Section titled “Understand the difference between base and derived facts”

A fact is a statement about the world that your model captures, for example “Alice is 30 years old” or “Bob works at Acme”. Facts are the building blocks of your model and the raw material for your queries.

There are two types of facts:

  • Base fact: A fact loaded directly from a source record, like a row in a CSV file or a Snowflake table.
  • Derived fact: A fact computed from other facts, for example filtering or grouping to produce new concept membership, relationships, or property values.

Next, you’ll see patterns for defining base facts from different source formats.

Define entities and their properties with Concept.new

Section titled “Define entities and their properties with Concept.new”
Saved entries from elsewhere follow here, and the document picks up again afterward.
import Literature.MathematicalPhysics.QuantumLattice.GibbsVariationalPrinciple
import HarnessLib

/-!
# The slack of a free-energy chord with a ZERO-ENTROPY cold input (the typed limit of the chord route)

Topic `Literature/MathematicalPhysics/QuantumLattice` (thermal toolkit). The convexity chord
`Re⟨H⟩_β ≤ (log Z_{β_h} − log Z_β)/(β − β_h)` (`Matrix.IsHermitian.energy_le_chord`, Israel 1979 Lemma II.3.1 /
Ruelle 1969 §2.5) becomes a CERTIFIED energy ceiling once `log Z_{β_h} ≤ u_h` (a pressure ceiling at the hot
anchor) and `ℓ ≤ log Z_β` (a free-energy ceiling at the target) are supplied. When the only available `ℓ` is the
ZERO-ENTROPY one, `ℓ = −β E₀⁺` with `E₀ ≤ E₀⁺` (a variational ground-energy bound: `log Z_β ≥ −β E₀`,
Gustafson–Sigal Thm 18.10), the chord cannot be sharp: its slack is at least the gap between the true pressure
and its zero-entropy floor, `log Z_β + β E₀ = S_β − β (E_β − E₀) ≥ 0`, divided by `β − β_h`:

* `Matrix.IsHermitian.log_partitionFn_add_mul_groundEnergy_eq` / `…_nonneg`: the gap identity and its sign;
* `Matrix.IsHermitian.energy_add_gap_div_le_zeroEntropy_chord`: for `0 < β_h < β`, `log Z_{β_h} ≤ u_h`, `E₀ ≤ E₀⁺`:
  `E_β + (S_β − β(E_β − E₀))/(β − β_h) ≤ (u_h + β E₀⁺)/(β − β_h)`;
* `Matrix.IsHermitian.energy_add_entropy_div_sub_le_zeroEntropy_chord`: hence (as `0 ≤ β_h`)
  `E_β + (S_β/β − (E_β − E₀)) ≤ (u_h + β E₀⁺)/(β − β_h)` — EVERY such chord overshoots the energy by at least
  `T·S_β − (E_β − E₀)`, whatever the hot anchor and however sharp `u_h` is.

Per site in the thermodynamic limit this is the «typed limit» of the free-energy route at low temperature recorded by
the hubbard-thermal programme (slack ≥ `T s(T) − (e(T) − e₀)`, ≈ 0.05–0.1·t at `U = 8t`, `n = 7/8`, `T = t/4` [float]):
only a cold input carrying entropy (a certified `ℓ > −β E₀`) or a direct energy functional can beat it.
[cite: Israel1979, Lemma II.3.1] [cite: GustafsonSigal2003, §18.3 Theorem 18.10]. Everything is PROVED; no named fact.
-/

noncomputable section

open scoped Matrix.Norms.L2Operator ComplexOrder
open Finset Literature.InformationTheory.Entropy Literature.MathematicalPhysics.QuantumLattice

namespace Matrix

variable {n : Type*} [Fintype n] [DecidableEq n] [Nonempty n] {H : Matrix n n ℂ}

omit [Nonempty n] in
/-- **The zero-entropy gap identity**: `log Z_β + β E₀ = S_β − β (E_β − E₀)` (`S_β = log Z_β + β E_β` is the
entropy of the Gibbs state). [cite: Israel1979, Lemma II.3.1] -/
theorem IsHermitian.log_partitionFn_add_mul_groundEnergy_eq (_hH : H.IsHermitian) (β : ℝ) :
    Real.log (partitionFn β H).re + β * H.groundEnergy =
      gibbsEntropy β H - β * ((gibbsState β H H).re - H.groundEnergy) := by
  rw [gibbsEntropy_def]
  ring

/-- **The zero-entropy gap is nonnegative**: `0 ≤ log Z_β + β E₀` (every real `β`; `Z_β ≥ e^{−β E₀}`), i.e.
`β (E_β − E₀) ≤ S_β`. [cite: GustafsonSigal2003, §18.3 Theorem 18.10] -/
theorem IsHermitian.log_partitionFn_add_mul_groundEnergy_nonneg (hH : H.IsHermitian) (β : ℝ) :
    0 ≤ Real.log (partitionFn β H).re + β * H.groundEnergy := by
  have h := hH.neg_log_partitionFn_le_mul_groundEnergy β
  linarith

/-- **Slack of the zero-entropy chord** (`0 < β_h < β`): for ANY pressure ceiling `log Z_{β_h} ≤ u_h` at the hot
anchor and ANY variational ground-energy bound `E₀ ≤ E₀⁺` used as the cold input `ℓ = −β E₀⁺`, the chord ceiling
`(u_h + β E₀⁺)/(β − β_h)` exceeds the true energy by at least the zero-entropy gap over `β − β_h`:
`E_β + (S_β − β(E_β − E₀))/(β − β_h) ≤ (u_h + β E₀⁺)/(β − β_h)`. Proof: the supporting line of the convex
`β ↦ log Z_β` at `β` gives `log Z_{β_h} ≥ log Z_β + (β − β_h) E_β`. [cite: Israel1979, Lemma II.3.1] -/
theorem IsHermitian.energy_add_gap_div_le_zeroEntropy_chord (hH : H.IsHermitian) {β βh : ℝ} (hβ : 0 < β)
    (hlt : βh < β) {uh E₀' : ℝ} (huh : Real.log (partitionFn βh H).re ≤ uh) (hE : H.groundEnergy ≤ E₀') :
    (gibbsState β H H).re + (gibbsEntropy β H - β * ((gibbsState β H H).re - H.groundEnergy)) / (β - βh) ≤
      (uh + β * E₀') / (β - βh) := by
  have hgap : Real.log (partitionFn βh H).re + β * H.groundEnergy ≥
      Real.log (partitionFn β H).re + (β - βh) * (gibbsState β H H).re + β * H.groundEnergy := by
    have h := log_partitionFn_sub_mul_energy_le hH βh hβ
    linarith
  have hpos : 0 < β - βh := sub_pos.mpr hlt
  have hβE : β * H.groundEnergy ≤ β * E₀' := mul_le_mul_of_nonneg_left hE hβ.le
  rw [← hH.log_partitionFn_add_mul_groundEnergy_eq β]
  have key : (gibbsState β H H).re * (β - βh) + (Real.log (partitionFn β H).re + β * H.groundEnergy) ≤
      uh + β * E₀' := by nlinarith
  have hdiv := div_le_div_of_nonneg_right key hpos.le
  rwa [add_div, mul_div_cancel_right₀ _ hpos.ne'] at hdiv

/-- **Every zero-entropy chord overshoots by at least `T·S_β − (E_β − E₀)`** (`0 ≤ β_h < β`): with `u_h`, `E₀⁺` as
above, `E_β + (S_β/β − (E_β − E₀)) ≤ (u_h + β E₀⁺)/(β − β_h)` — independent of the hot anchor and of how sharp
`u_h` is; the missing cold-side entropy is amplified by `β/(β − β_h) ≥ 1`. This is the typed LIMIT of the
free-energy (chord) route with a pure-state cold input. [cite: Israel1979, Lemma II.3.1] -/
theorem IsHermitian.energy_add_entropy_div_sub_le_zeroEntropy_chord (hH : H.IsHermitian) {β βh : ℝ}
    (hβh : 0 ≤ βh) (hlt : βh < β) {uh E₀' : ℝ} (huh : Real.log (partitionFn βh H).re ≤ uh)
    (hE : H.groundEnergy ≤ E₀') :
    (gibbsState β H H).re + (gibbsEntropy β H / β - ((gibbsState β H H).re - H.groundEnergy)) ≤
      (uh + β * E₀') / (β - βh) := by
  have hβ : 0 < β := lt_of_le_of_lt hβh hlt
  have h1 := hH.energy_add_gap_div_le_zeroEntropy_chord hβ hlt huh hE
  have hgap0 : 0 ≤ gibbsEntropy β H - β * ((gibbsState β H H).re - H.groundEnergy) := by
    rw [← hH.log_partitionFn_add_mul_groundEnergy_eq β]
    exact hH.log_partitionFn_add_mul_groundEnergy_nonneg β
  -- `x/β ≤ x/(β − β_h)` for `x ≥ 0`, `0 < β − β_h ≤ β`
  have hmono : (gibbsEntropy β H - β * ((gibbsState β H H).re - H.groundEnergy)) / β ≤
      (gibbsEntropy β H - β * ((gibbsState β H H).re - H.groundEnergy)) / (β - βh) :=
    div_le_div_of_nonneg_left hgap0 (sub_pos.mpr hlt) (by linarith)
  have hid : gibbsEntropy β H / β - ((gibbsState β H H).re - H.groundEnergy) =
      (gibbsEntropy β H - β * ((gibbsState β H H).re - H.groundEnergy)) / β := by
    field_simp
  rw [hid]
  linarith

/-- **Lower bound on the slack in certificate vocabulary**: if the chord with the zero-entropy cold input certifies
`E_β ≤ e⁺ := (u_h + β E₀⁺)/(β − β_h)`, then `e⁺ − E_β ≥ S_β/β − (E_β − E₀) ≥ −(E_β − E₀)`; in particular a chord
ceiling within `δ` of the truth forces `S_β ≤ β (δ + (E_β − E₀))` — at `T·S_β > δ + (E_β − E₀)` no hot anchor
can deliver a `δ`-sharp ceiling. [cite: Israel1979, Lemma II.3.1] -/
theorem IsHermitian.gibbsEntropy_le_of_zeroEntropy_chord_sharp (hH : H.IsHermitian) {β βh : ℝ}
    (hβh : 0 ≤ βh) (hlt : βh < β) {uh E₀' δ : ℝ} (huh : Real.log (partitionFn βh H).re ≤ uh)
    (hE : H.groundEnergy ≤ E₀') (hsharp : (uh + β * E₀') / (β - βh) ≤ (gibbsState β H H).re + δ) :
    gibbsEntropy β H ≤ β * (δ + ((gibbsState β H H).re - H.groundEnergy)) := by
  have hβ : 0 < β := lt_of_le_of_lt hβh hlt
  have h := hH.energy_add_entropy_div_sub_le_zeroEntropy_chord hβh hlt huh hE
  have h2 : gibbsEntropy β H / β ≤ δ + ((gibbsState β H H).re - H.groundEnergy) := by linarith
  rwa [div_le_iff₀ hβ, mul_comm] at h2

end Matrix

end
Create entity expressions for your base facts with Concept.new. Set property values by passing keyword arguments. Then pass the expressions to Model.define to add them as base facts in the model.
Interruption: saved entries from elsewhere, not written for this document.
import Summits.BirchSwinnertonDyer.BirchSwinnertonDyer.Theorems.ManinLocalTwoThreePinningKernelFricke
import Summits.BirchSwinnertonDyer.BirchSwinnertonDyer.Theorems.ManinLocalTwoThreePinningKernelStaged
import Summits.BirchSwinnertonDyer.BirchSwinnertonDyer.Theorems.ManinLocalTwoThreePinningKernelCusp
import Summits.BirchSwinnertonDyer.BirchSwinnertonDyer.Theorems.ManinLocalTwoThreePinningTwoFiftyTwoStagesH
import Literature.NumberTheory.EllipticCurves.ModularFormsGamma0WeightTwoDimension
import HarnessLib

/-!
# Level 252 (genus 37) by the PINNING KERNEL IN `S₂`: THE NEWFORM OF EVERY `X₀(252)`-DATUM IS `F_{252a, 252b}`, FACT-FREE

Cell `bsd-f2-manin`, route `ManinLocalTwoThree`, crux C2 `ManinOddAtFour` (stmt-BirchSwinnertonDyer-22967) AND C3 `ManinPrimeToThreeAtNine`
(stmt-BirchSwinnertonDyer-22968; `4 ∣ 252` and `9 ∣ 252`: the level lies in BOTH crux domains), an g57 (LENS
analytic/periods); `--supports stmt-BirchSwinnertonDyer-22967` (helper).  INSTANCE of `…PinningKernel{Sieve,,Fricke,Staged,Cusp}`: the
level-144 template with the kernel run in the CUSP space (part G `…PinningKernelCusp`: `dim S₂(Γ₀(252)) = g = 37` instead of
`dim M₂ = 60`; at `ν_∞ = 24` cusps the Eisenstein part would double the basis and quadruple the sieve) and the script-emitted
data of level 252 (`an/g57/scripts/pk_data57.py 252 192` with `SPACE=S FIXN=3 OMIN=1 RELPRUNE=1 COSTMIN=1 PIVCLOSED=1 PLIST=2,3,5,7,11,13,17 PORDER=2,3,5,7,13,11,17 LOADENUM=cuspenum252_f20e4.json`,
`emit_level56.py 252 S`, `emit_levelfile56.py`, the an g57 splitters);
kernel certificates only, no level-specific algebra; the data and the table
certificates are parts 1–9 (`…PinningTwoFiftyTwoTables`, `…TablesB`, …, `…TablesI`), the staged sieve certificates `hst0 … hst6` are parts 10–17 (`…PinningTwoFiftyTwoStagesA` … `…StagesH`);
this file is part 18 (duals, cover, Fricke sieve, dimension, pinning).

THE RESULT.  `S₂(Γ₀(252))` (dimension `37 = g`) is spanned by 37 CUSPIDAL `η`-quotients (`Ls`, closed under the Fricke
reflection `σ`; strict Ligozat positivity `hcusp`), whose `M₂`-images `C₀,…` have certified tables to depth `192` and integer duals
(`d = 1728`).  The staged box sieve over the primes `2, 3, 5, 7, 13, 11, 17` with the certified column relations leaves
25 prime assignment(s) (`certs`); the Fricke sieve keeps `goodCerts` (Cremona `252a, 252b`; the others are old classes, killed
for both signs by `decide`): **`pinning_cusp (D)`**: for some `(σ, d′, y) ∈ goodCerts`, `truth W = σ ∧ d′ • D.f = Σ_j y_j • S_j`
in `S₂(Γ₀(252))` `∧ d′ • D.f = Σ_j y_j • C_j` in `M₂(Γ₀(252))`, for every `X₀(252)`-datum `D` of any elliptic `W/ℚ`; **`pinning (D)`**:
the `M₂`-reading alone (same statement shape as the `M₂`-levels, so part F's row lemmas and the capstones apply verbatim).
HONEST FRAMING: unconditional, standard axioms; no newness/eigen statement about the combination is proved; the Néron/`c`-side
at `252` is NOT touched; nothing here proves C2/C3, Manin's conjecture or BSD.
[cite: CremonaAlgorithms1997, §2.10, Table 1 (252a, 252b)] [cite: AtkinLehner1970, Thm. 3] [cite: Koehler2011, §2.1, §2.4]
[cite: Ligozat1975, Ch. 3] [cite: DiamondShurman2005, Thm. 3.5.1]
-/

set_option autoImplicit false
-- lint-debt: the directory name repeats the summit name (sibling precedent `ManinLocalTwoThreePinningSixtyThree.lean`)
set_option linter.dupNamespace false

noncomputable section


open Complex
open UpperHalfPlane hiding I
open scoped MatrixGroups ModularForm
open ModularForm CongruenceSubgroup
open Literature.NumberTheory.ModularForms
open Literature.NumberTheory.EllipticCurves Literature.NumberTheory.EllipticCurves.ModularForms

namespace Summit.BirchSwinnertonDyer.BirchSwinnertonDyer.Theorems.ManinLocalTwoThree.PinningTwoFiftyTwo

open Summit.BirchSwinnertonDyer.BirchSwinnertonDyer.Theorems.ManinLocalTwoThree.BracketSturm
open Summit.BirchSwinnertonDyer.BirchSwinnertonDyer.Theorems.ManinLocalTwoThree.PinningKernel


set_option maxHeartbeats 4000000
set_option maxRecDepth 16384

/-! ## §2d Duals and relations; §2e (after parts 10–17) the cover, the Fricke data -/

/-- Rows `0 ≤ i < 6` of the dual certificate (chunk 1 of 6; one kernel reduction each). [folklore] -/
theorem hdualc0 : ∀ i j : Fin 37, i.val < 6 → dotList (duals i) (tabs j) = if i = j then (1728 : ℤ) else 0 := by
  decide +kernel

/-- Rows `6 ≤ i < 12` of the dual certificate (chunk 2 of 6; one kernel reduction each). [folklore] -/
theorem hdualc1 : ∀ i j : Fin 37, 6 ≤ i.val → i.val < 12 → dotList (duals i) (tabs j) = if i = j then (1728 : ℤ) else 0 := by
  decide +kernel

/-- Rows `12 ≤ i < 18` of the dual certificate (chunk 3 of 6; one kernel reduction each). [folklore] -/
theorem hdualc2 : ∀ i j : Fin 37, 12 ≤ i.val → i.val < 18 → dotList (duals i) (tabs j) = if i = j then (1728 : ℤ) else 0 := by
  decide +kernel

/-- Rows `18 ≤ i < 25` of the dual certificate (chunk 4 of 6; one kernel reduction each). [folklore] -/
theorem hdualc3 : ∀ i j : Fin 37, 18 ≤ i.val → i.val < 25 → dotList (duals i) (tabs j) = if i = j then (1728 : ℤ) else 0 := by
  decide +kernel

/-- Rows `25 ≤ i < 31` of the dual certificate (chunk 5 of 6; one kernel reduction each). [folklore] -/
theorem hdualc4 : ∀ i j : Fin 37, 25 ≤ i.val → i.val < 31 → dotList (duals i) (tabs j) = if i = j then (1728 : ℤ) else 0 := by
  decide +kernel

/-- Rows `31 ≤ i < 37` of the dual certificate (chunk 6 of 6; one kernel reduction each). [folklore] -/
theorem hdualc5 : ∀ i j : Fin 37, 31 ≤ i.val → dotList (duals i) (tabs j) = if i = j then (1728 : ℤ) else 0 := by
  decide +kernel

/-- **The dual certificate** `⟨dualsᵢ, tabsⱼ⟩ = 1728·δᵢⱼ`. [folklore] -/
theorem hdual : ∀ i j : Fin 37, dotList (duals i) (tabs j) = if i = j then (1728 : ℤ) else 0 := by
  intro i j
  by_cases h0 : i.val < 6
  · exact hdualc0 i j h0
  by_cases h1 : i.val < 12
  · exact hdualc1 i j (by omega) h1
  by_cases h2 : i.val < 18
  · exact hdualc2 i j (by omega) h2
  by_cases h3 : i.val < 25
  · exact hdualc3 i j (by omega) h3
  by_cases h4 : i.val < 31
  · exact hdualc4 i j (by omega) h4
  · exact hdualc5 i j (by omega)

/-- The dual vectors live below depth `192`. [folklore] -/
theorem hlen : ∀ i : Fin 37, (duals i).length ≤ 192 := by
  decide +kernel

/-- **The relation certificate**: every stage relation is a column relation of the tables. [folklore] -/
theorem hrel : ∀ st ∈ stages, ∀ v ∈ st.2, v.length ≤ 192 ∧ ∀ j : Fin 37, dotList v (tabs j) = 0 := by
  decide +kernel

/-- **THE SIEVE**, certified one stage at a time (`hst0 … hst6`: stage `k` maps the live list `L_k` into `L_{k+1}`),
assembled by `PinningKernel.runSieve_subset_of_chain` (part D `…PinningKernelStaged`): the staged box sieve returns only assignments listed in `certs`.
[cite: CremonaAlgorithms1997, §2.10] -/
theorem hcover : ∀ σ ∈ runSieve 252 192 stages, σ ∈ certs.map Prod.fst := by
  have hch : ∀ k < stages.length, ∀ σ ∈ sieveStep 252 192 ((([[]] : List (List (ℕ × ℤ))) :: lvs).getD k [])
      (stages.getD k (0, [])), σ ∈ lvs.getD k [] := by
    intro k hk
    have hk' : k < 7 := lt_of_lt_of_eq hk (by decide)
    interval_cases k
    exacts [hst0, hst1, hst2, hst3, hst4, hst5, hst6]
  have hlast : ((([[]] : List (List (ℕ × ℤ))) :: lvs).getD stages.length []) = certs.map Prod.fst := by decide +kernel
  exact fun σ hσ ↦ hlast ▸ runSieve_subset_of_chain 252 192 stages lvs (by decide) hch σ hσ

/-- **The coordinate certificates** `d'·aₙ(σ) = Σ_j y_j·tabsⱼ[n]` on the dual support. [folklore] -/
theorem hpiv : ∀ c ∈ certs, ∀ i : Fin 37, ∀ n < (duals i).length, (duals i).getD n 0 ≠ 0 →
    (evalOpt 252 c.1 n).map (fun x ↦ c.2.1 * x) = some (∑ j : Fin 37, c.2.2.getD (j : ℕ) 0 * (tabs j).getD n 0) := by
  decide +kernel

/-- Every exponent row sums to `4` (weight `2`). [folklore] -/
theorem hsum : ∀ i : Fin 37, ∑ δ ∈ (252 : ℕ).divisors, expFn (Ls[(i : ℕ)]).1 δ = 4 := by
  decide +kernel

/-- The basis is `σ`-closed: `r_i(252/δ) = r_{σ i}(δ)` on the divisors. [cite: Koehler2011, §2.4] -/
theorem hsig : ∀ i : Fin 37, ∀ δ ∈ (252 : ℕ).divisors,
    EtaFricke.frickeExp 252 (expFn (Ls[(i : ℕ)]).1) δ = expFn (Ls[((sig i : Fin 37) : ℕ)]).1 δ := by
  decide +kernel

/-- The Fricke constants: `knum² · ∏_{r>0} δ^r = 252² · kden² · ∏_{r<0} δ^{−r}`. [cite: Koehler2011, §2.4] -/
theorem hK : ∀ i : Fin 37, 0 < knum i ∧ 0 < kden i ∧
    knum i ^ 2 * posPart 252 (expFn (Ls[(i : ℕ)]).1) = 252 ^ 2 * kden i ^ 2 * negPart 252 (expFn (Ls[(i : ℕ)]).1) := by
  decide +kernel

/-- `σ` is injective. [folklore] -/
theorem hinj : Function.Injective sig := by
  decide

/-- Only the `252a, 252b` certificates pass the Fricke-row check (each for one sign). [folklore] -/
theorem hfr : ∀ c ∈ certs, (frickeRowsOK sig knum kden 1 c.2.2 = true ∨ frickeRowsOK sig knum kden (-1) c.2.2 = true) →
    c ∈ goodCerts := by
  decide

/-- The stage primes are prime. [folklore] -/
theorem hps : ∀ st ∈ stages, st.1.Prime := by
  intro st hst
  have h : st.1 ∈ stages.map Prod.fst := List.mem_map.mpr ⟨st, hst, rfl⟩
  have hl : stages.map Prod.fst = [2, 3, 5, 7, 13, 11, 17] := by decide
  rw [hl] at h
  simp only [List.mem_cons, List.mem_nil_iff, or_false] at h
  rcases h with h | h | h | h | h | h | h <;> rw [h] <;> norm_num

/-! ## §3 `dim S₂(Γ₀(252)) = 37` -/

/-- `μ(Γ₀(252)) = 576`, `ν_∞ = 24`, `ν₂ = ν₃ = 0`. [cite: DiamondShurman2005, §3.8] -/
theorem gamma0_data : gamma0Index 252 = 576 ∧ nuInfty 252 = 24 ∧ nu₂ 252 = 0 ∧ nu₃ 252 = 0 := by
  refine ⟨?_, by decide, by rw [nu₂_eq_card]; decide, by rw [nu₃_eq_card]; decide⟩
  · rw [(gamma0Index_mul (m := 4) (n := 63) (by norm_num)), (gamma0Index_mul (m := 9) (n := 7) (by norm_num)),
      show (4 : ℕ) = 2 ^ 2 by norm_num, gamma0Index_prime_pow (p := 2) (e := 2) Nat.prime_two (by norm_num),
      show (9 : ℕ) = 3 ^ 2 by norm_num, gamma0Index_prime_pow (p := 3) (e := 2) Nat.prime_three (by norm_num),
      gamma0Index_prime (by norm_num : Nat.Prime 7)]
    norm_num

/-- **`dim S₂(Γ₀(252)) = 37`** (the genus; `μ = 576`, `ν_∞ = 24`), by the tree's `finrank_cuspForm_two_eq_genusX0_holds`.
[cite: DiamondShurman2005, Thm. 3.5.1] -/
theorem finrank_cuspForm_two : Module.finrank ℂ (CuspForm (Gamma0 252) 2) = 37 := by
  obtain ⟨h1, h2, h3, h4⟩ := gamma0_data
  have h : Module.finrank ℂ (CuspForm (Gamma0 252) 2) = genusX0 252 := finrank_cuspForm_two_eq_genusX0_holds 252
  rw [h, genusX0, h1, h2, h3, h4]

/-! ## §4 The pinning (2 classes; kernel in `S₂`, read in `M₂` by part G `…PinningKernelCusp`) -/

/-- **LEVEL 252 PINNED IN `S₂(Γ₀(252))` (one of 2 newform classes).**  For every `X₀(252)`-datum of an elliptic `W/ℚ`, with
the cuspidal `η`-quotients `Sᵢ` of `Ls` and their `M₂`-images `Cᵢ`: for some certificate `c = (σ, d', y) ∈ goodCerts` (Cremona
`252a, 252b`; the old classes are killed by the Fricke rows), the sieve truth of `W` is `σ`, `d' • D.f = Σ_j y_j • S_j` in `S₂(Γ₀(252))`
and `d' • f = Σ_j y_j • C_j` in `M₂(Γ₀(252))`. [cite: CremonaAlgorithms1997, §2.10, Table 1 (252a, 252b)] [cite: AtkinLehner1970, Thm. 3] -/
theorem pinning_cusp {W : WeierstrassCurve ℚ} [W.IsElliptic] (D : ModularParametrizationData W 252) :
    ∃ S : Fin 37 → CuspForm (Gamma0 252) 2, ∃ C : Fin 37 → ModularForm (Gamma0 252) 2,
      (∀ i, ModularFormClass.modularForm (S i) = C i) ∧ (∀ i, ∀ τ : ℍ, C i τ = etaQuotient 252 (expFn (Ls[(i : ℕ)]).1) τ) ∧
      ∃ c ∈ goodCerts, truth W (stages.map Prod.fst) = c.1 ∧
        ((c.2.1 : ℤ) : ℂ) • D.f = ∑ j : Fin 37, ((c.2.2.getD (j : ℕ) 0 : ℤ) : ℂ) • S j ∧
        ((c.2.1 : ℤ) : ℂ) • ModularFormClass.modularForm D.f = ∑ j : Fin 37, ((c.2.2.getD (j : ℕ) 0 : ℤ) : ℂ) • C j := by
  obtain ⟨S, hS⟩ := exists_etaCuspForms 252 Ls hcusp
  obtain ⟨C, hCS⟩ : ∃ C : Fin 37 → ModularForm (Gamma0 252) 2, ∀ i, ModularFormClass.modularForm (S i) = C i :=
    ⟨_, fun _ ↦ rfl⟩
  have hC : ∀ i, ∀ τ : ℍ, C i τ = etaQuotient 252 (expFn (Ls[(i : ℕ)]).1) τ := fun i τ ↦ by rw [← hCS]; exact hS i τ
  have ht := tables_of_etaCertsSparse 252 192 (fun i : Fin 37 ↦ expFn (Ls[(i : ℕ)]).1) (fun i ↦ shifts i) tabs C hC hshift hcert
  obtain ⟨c, hc, hc1, hpinS, hpin⟩ := exists_smul_eq_sum_of_certs_cusp 252 D S C hCS tabs duals 1728 ht hlen hdual (by norm_num)
    finrank_cuspForm_two stages hps hrel certs hcover hpiv
  -- the Fricke sieve (part C), on the `M₂`-images
  have hli : LinearIndependent ℂ C := linearIndependent_of_dual C tabs duals 1728 ht hlen hdual (by norm_num)
  have hW := slash_eq_sum_frickePhi C (fun i : Fin 37 ↦ expFn (Ls[(i : ℕ)]).1) hC sig knum kden hsum hsig hK
  have hd' : c.2.1 ≠ 0 := by
    simp only [certs, List.mem_cons, List.mem_nil_iff, or_false] at hc
    rcases hc with rfl | rfl | rfl | rfl | rfl | rfl | rfl | rfl | rfl | rfl | rfl | rfl | rfl | rfl | rfl | rfl | rfl | rfl | rfl | rfl | rfl | rfl | rfl | rfl | rfl <;> decide
  have hrows := frickeRows_of_pinning D C hli sig hinj knum kden (fun i ↦ (hK i).2.1) hW hd' c.2.2 hpin
  exact ⟨S, C, hCS, hC, c, hfr c hc hrows, hc1.symm, hpinS, hpin⟩

/-- **LEVEL 252 PINNED, `M₂`-READING** (the statement shape of the `M₂`-levels, consumed by part F's row lemmas and the
capstones): for some `(σ, d′, y) ∈ goodCerts`, `truth W = σ ∧ d′ • f = Σ_j y_j • C_j` in `M₂(Γ₀(252))`.
[cite: CremonaAlgorithms1997, §2.10, Table 1 (252a, 252b)] [cite: AtkinLehner1970, Thm. 3] -/
theorem pinning {W : WeierstrassCurve ℚ} [W.IsElliptic] (D : ModularParametrizationData W 252) :
    ∃ C : Fin 37 → ModularForm (Gamma0 252) 2, (∀ i, ∀ τ : ℍ, C i τ = etaQuotient 252 (expFn (Ls[(i : ℕ)]).1) τ) ∧
      ∃ c ∈ goodCerts, truth W (stages.map Prod.fst) = c.1 ∧
        ((c.2.1 : ℤ) : ℂ) • ModularFormClass.modularForm D.f = ∑ j : Fin 37, ((c.2.2.getD (j : ℕ) 0 : ℤ) : ℂ) • C j := by
  obtain ⟨S, C, -, hC, c, hc, h1, -, h2⟩ := pinning_cusp D
  exact ⟨C, hC, c, hc, h1, h2⟩

end Summit.BirchSwinnertonDyer.BirchSwinnertonDyer.Theorems.ManinLocalTwoThree.PinningTwoFiftyTwo

end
At a high level, Concept.new:

  • Enforces identity: It uses your concept’s declared identity (identify_by) to compute entity keys. If the concept has no explicit identity, identity is inferred from the keyword values you provide. If identity is declared, missing identity values raise an error when you define the expression.
  • Uses find-or-create behavior: If you create multiple Concept.new expressions with the same identity values, they refer to the same entity instead of creating duplicates.
  • Returns an expression: Produces a New expression you can pass to Model.define. You can also use it inside other facts, for example as an argument to a relationship.

You can use Concept.new with Python literals or with table-like sources, such as Snowflake tables or DataFrames.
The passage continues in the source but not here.